En août 1966, des femmes trans et des drag queens ont riposté face à la police dans une cafétéria de San Francisco. Personne ne l'a consigné sur le moment. Voici ce qu'on sait, et ce qu'on ne sait pas.

Wren

L'émeute de la Compton's Cafeteria a eu lieu en août 1966 dans une cafétéria ouverte toute la nuit, à l'angle de Turk Street et de Taylor Street, dans le quartier du Tenderloin à San Francisco. Quand la police est venue déloger des femmes trans, des drag queens et de jeunes travailleurs du sexe, l'une des queens a jeté son café au visage d'un policier et toute la salle a riposté. C'était trois ans avant Stonewall, et l'événement a bien failli tomber dans l'oubli : aucun journal n'en a parlé, les archives de la police de l'époque n'existent plus, et personne ne connaît la date exacte.

Le Tenderloin en 1966

Dans les années 1960, le Tenderloin était un quartier chaud, et l'un des rares quartiers de San Francisco où les femmes trans et les drag queens pouvaient vivre ouvertement. Susan Stryker, l'historienne qui a plus tard reconstitué l'histoire, l'a décrit comme le refuge de jeunes mis à la porte par leur famille et qui vivaient à la rue, et de personnes trans qui pouvaient perdre leur emploi du jour au lendemain, à qui personne ne voulait louer de logement, et qui devaient recourir au travail du sexe de survie pour s'en sortir.

Au début des années 1960, la rénovation urbaine avait chassé les habitants trans et queer d'autres quartiers de la ville vers celui-ci. Les hôtels meublés de Turk Street et des rues voisines faisaient partie des rares endroits qui acceptaient de les loger. Amanda St. Jaymes, une femme trans qui tenait un hôtel meublé non loin de là, se souvenait que Turk Street était leur rue, que ses hôtels étaient leur chez-soi, et qu'il n'y avait nulle part ailleurs où aller.

Il suffisait d'être visible pour être arrêtée. St. Jaymes a raconté à Stryker que du rouge à lèvres, du mascara, des cheveux trop longs ou des boutons du mauvais côté d'un chemisier suffisaient pour se faire emmener en prison pour travestissement, et qu'elle-même était souvent arrêtée alors qu'elle ne faisait pas de travail du sexe. Beaucoup de bars gays n'accueillaient pas non plus les femmes trans.

Pourquoi la Compton's

La Gene Compton's Cafeteria, au 101 Taylor Street, faisait partie d'une chaîne locale. Elle était ouverte toute la nuit, bon marché et très éclairée, et comme elle ne servait pas d'alcool, les plus jeunes pouvaient y entrer aussi. On y restait des heures devant une seule tasse de café, et on prenait des nouvelles des autres. Tamara Ching, une femme trans américaine d'origine asiatique qui connaissait bien l'endroit, se souvenait d'y aller pour s'assurer que tout le monde allait bien et que personne n'avait été emmené en prison ce soir-là.

La direction ne voulait pas de cette clientèle. Le personnel appelait régulièrement la police pour faire sortir les femmes trans, les hommes gays, les travailleurs et travailleuses du sexe et les personnes sans abri. Des vigiles ont été embauchés, et un supplément de service a été ajouté pour dissuader les gens de s'attarder.
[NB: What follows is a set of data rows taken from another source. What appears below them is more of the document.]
/-- The time-`s` map of a level slide has injective differential (it is undone by the
time-`(-s)` map). [cite: LeeSmoothManifolds2013, Thm. 9.12] -/
private theorem injective_mfderiv_slide_apply (x : N) (s : ℝ) :
    Injective (mfderiv (𝓡 (n + 1)) (𝓡 (n + 1)) (fun y => U_N.fl y s) x) := by
  have hs : ∀ r, ContMDiff (𝓡 (n + 1)) (𝓡 (n + 1)) ∞ fun y => U_N.fl y r := fun r =>
    U_N.contMDiff_fl.comp (contMDiff_id.prodMk contMDiff_const)
  have h1 : MDifferentiableAt (𝓡 (n + 1)) (𝓡 (n + 1)) (fun y => U_N.fl y s) x :=
    (hs s).mdifferentiableAt (by simp)
  have h2 : MDifferentiableAt (𝓡 (n + 1)) (𝓡 (n + 1)) (fun y => U_N.fl y (-s)) (U_N.fl x s) :=
    (hs (-s)).mdifferentiableAt (by simp)
  have hcomp := mfderiv_comp x h2 h1
  have hid : ((fun y => U_N.fl y (-s)) ∘ fun y => U_N.fl y s) = id := funext fun y => by
    show U_N.fl (U_N.fl y s) (-s) = y
    rw [← U_N.fl_add, add_neg_cancel, U_N.fl_zero]
  rw [hid, mfderiv_id] at hcomp
  intro v w hvw
  have := congrArg (mfderiv (𝓡 (n + 1)) (𝓡 (n + 1)) (fun y => U_N.fl y (-s)) (U_N.fl x s)) hvw
  rwa [← ContinuousLinearMap.comp_apply, ← ContinuousLinearMap.comp_apply, ← hcomp] at this

/-- **For frozen `s`, `x ↦ G (x, s)` is an immersion**: a flow map of `Q`, then the immersion
`f`, then a flow map of `N`. [folklore] -/
theorem injective_mfderiv_slideG_fst (hf : ContMDiff (𝓡 (m + 1)) (𝓡 (n + 1)) ∞ f)
    (hfi : ∀ x, Injective (mfderiv (𝓡 (m + 1)) (𝓡 (n + 1)) f x)) (s : ℝ) (x : Q) :
    Injective (mfderiv (𝓡 (m + 1)) (𝓡 (n + 1)) (fun z => slideG U_Q U_N (z, s)) x) := by
  have h1 : MDifferentiableAt (𝓡 (m + 1)) (𝓡 (m + 1)) (fun z => U_Q.fl z (-s)) x :=
    (U_Q.contMDiff_fl_apply (-s)).mdifferentiableAt (by simp)
  have h2 : MDifferentiableAt (𝓡 (m + 1)) (𝓡 (n + 1)) f (U_Q.fl x (-s)) :=
    hf.mdifferentiableAt (by simp)
  have h3 : MDifferentiableAt (𝓡 (n + 1)) (𝓡 (n + 1)) (fun y => U_N.fl y s) (f (U_Q.fl x (-s))) :=
    ((U_N.contMDiff_fl.comp (contMDiff_id.prodMk contMDiff_const))).mdifferentiableAt (by simp)
  have hcomp1 := mfderiv_comp x h2 h1
  have hcomp2 := mfderiv_comp x h3 (h2.comp x h1)
  have : (fun z => slideG U_Q U_N (z, s)) = (fun y => U_N.fl y s) ∘ (f ∘ fun z => U_Q.fl z (-s)) := rfl
  rw [this, hcomp2, hcomp1]
  exact (injective_mfderiv_slide_apply U_N _ s).comp
    ((hfi _).comp (injective_mfderiv_fl_apply U_Q x (-s)))

include hηQ hηN in
/-- **Each stage `toFun t` is an immersion.**  With `toFun t u = G (u, θ u)`,
`d(toFun t) v = d₁G v + dθ(v) ∂₂G`.  If this vanishes, apply `dS`: since `S ∘ toFun t = σ`,
`dσ v = 0`; as `θ = g ∘ σ` also `dθ v = 0`, so `d₁G v = 0` and `v = 0` because `G (·, s)` is
an immersion. [folklore] -/
theorem injective_mfderiv_slideFun (hη : 0 < η) (hf : ContMDiff (𝓡 (m + 1)) (𝓡 (n + 1)) ∞ f)
    (hfi : ∀ x, Injective (mfderiv (𝓡 (m + 1)) (𝓡 (n + 1)) f x)) (t : ℝ) (u : Q) :
    Injective (mfderiv (𝓡 (m + 1)) (𝓡 (n + 1)) (slideFun U_Q U_N η t) u) := by
  set θ := disp f S a η t u with hθdef
  have hGd : MDifferentiableAt ((𝓡 (m + 1)).prod 𝓘(ℝ, ℝ)) (𝓡 (n + 1)) (slideG U_Q U_N) (u, θ) :=
    (contMDiff_slideG U_Q U_N hf).mdifferentiableAt (by simp)
  have hθd : MDifferentiableAt (𝓡 (m + 1)) 𝓘(ℝ, ℝ) (disp f S a η t) u :=
    (contMDiff_disp U_Q.contMDiff_f t).mdifferentiableAt (by simp)
  have hP : HasMFDerivAt (𝓡 (m + 1)) ((𝓡 (m + 1)).prod 𝓘(ℝ, ℝ)) (fun u => (u, disp f S a η t u)) u
      ((ContinuousLinearMap.id ℝ (TangentSpace (𝓡 (m + 1)) u)).prod
        (mfderiv (𝓡 (m + 1)) 𝓘(ℝ, ℝ) (disp f S a η t) u)) :=
    (hasMFDerivAt_id u).prodMk hθd.hasMFDerivAt
  have hT : HasMFDerivAt (𝓡 (m + 1)) (𝓡 (n + 1)) (slideFun U_Q U_N η t) u
      ((mfderiv ((𝓡 (m + 1)).prod 𝓘(ℝ, ℝ)) (𝓡 (n + 1)) (slideG U_Q U_N) (u, θ)).comp
        ((ContinuousLinearMap.id ℝ (TangentSpace (𝓡 (m + 1)) u)).prod
          (mfderiv (𝓡 (m + 1)) 𝓘(ℝ, ℝ) (disp f S a η t) u))) := by
    rw [slideFun_eq_slideG_comp]
    exact HasMFDerivAt.comp u hGd.hasMFDerivAt hP
  -- `S ∘ toFun t = σ`, so `dS ∘ d(toFun t) = dσ`
  have hSd : MDifferentiableAt (𝓡 (n + 1)) 𝓘(ℝ, ℝ) S (slideFun U_Q U_N η t u) :=
    U_N.contMDiff_f.mdifferentiableAt (by simp)
  have hσeq : S ∘ slideFun U_Q U_N η t = S ∘ f :=
    funext fun u => apply_slideFun U_Q U_N hηQ hηN hη t u
  have hchainσ : mfderiv (𝓡 (m + 1)) 𝓘(ℝ, ℝ) (S ∘ f) u =
      (mfderiv (𝓡 (n + 1)) 𝓘(ℝ, ℝ) S (slideFun U_Q U_N η t u)).comp
        (mfderiv (𝓡 (m + 1)) (𝓡 (n + 1)) (slideFun U_Q U_N η t) u) := by
    rw [← hσeq]; exact mfderiv_comp u hSd hT.mdifferentiableAt
  -- `θ = g ∘ σ`, so `dθ = dg ∘ dσ`
  have hprofd : MDifferentiableAt 𝓘(ℝ, ℝ) 𝓘(ℝ, ℝ) (prof a η t) ((S ∘ f) u) :=
    (contDiff_prof t).contMDiff.mdifferentiableAt (by simp)
  have hσd : MDifferentiableAt (𝓡 (m + 1)) 𝓘(ℝ, ℝ) (S ∘ f) u :=
    U_Q.contMDiff_f.mdifferentiableAt (by simp)
  have hchainθ : mfderiv (𝓡 (m + 1)) 𝓘(ℝ, ℝ) (disp f S a η t) u =
      (mfderiv 𝓘(ℝ, ℝ) 𝓘(ℝ, ℝ) (prof a η t) ((S ∘ f) u)).comp
        (mfderiv (𝓡 (m + 1)) 𝓘(ℝ, ℝ) (S ∘ f) u) := by
    rw [disp_eq_prof_comp]; exact mfderiv_comp u hprofd hσd
  refine (injective_iff_map_eq_zero _).2 fun v hv => ?_
  have hσv : mfderiv (𝓡 (m + 1)) 𝓘(ℝ, ℝ) (S ∘ f) u v = 0 := by
    rw [hchainσ]
    change mfderiv (𝓡 (n + 1)) 𝓘(ℝ, ℝ) S (slideFun U_Q U_N η t u)
      (mfderiv (𝓡 (m + 1)) (𝓡 (n + 1)) (slideFun U_Q U_N η t) u v) = 0
    rw [hv, map_zero]
  have hθv : mfderiv (𝓡 (m + 1)) 𝓘(ℝ, ℝ) (disp f S a η t) u v = 0 := by
    rw [hchainθ]
    change mfderiv 𝓘(ℝ, ℝ) 𝓘(ℝ, ℝ) (prof a η t) ((S ∘ f) u)
      (mfderiv (𝓡 (m + 1)) 𝓘(ℝ, ℝ) (S ∘ f) u v) = 0
    rw [hσv, map_zero]
  rw [hT.mfderiv] at hv
  have hv2 : mfderiv ((𝓡 (m + 1)).prod 𝓘(ℝ, ℝ)) (𝓡 (n + 1)) (slideG U_Q U_N) (u, θ)
      (v, mfderiv (𝓡 (m + 1)) 𝓘(ℝ, ℝ) (disp f S a η t) u v) = 0 := hv
  rw [mfderiv_prod_eq_add_apply hGd] at hv2
  dsimp only at hv2
  rw [hθv, map_zero, add_zero] at hv2
  exact (injective_iff_map_eq_zero _).1 (injective_mfderiv_slideG_fst U_Q U_N hf hfi θ u) v hv2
Un piquet, un mois plus tôt

À la mi-juillet 1966 (le 18 ou le 19, selon les récits), des membres de Vanguard ont organisé un piquet devant la Compton's après en avoir été expulsés. Vanguard était une organisation de jeunes gays et de jeunes personnes trans du Tenderloin, dont beaucoup étaient sans abri, née sous l'aile de la Glide Memorial Church ; les sources datent sa fondation de 1965 ou de 1966. Le piquet n'a rien obtenu, et quelques semaines plus tard, la colère a explosé à l'intérieur de la cafétéria.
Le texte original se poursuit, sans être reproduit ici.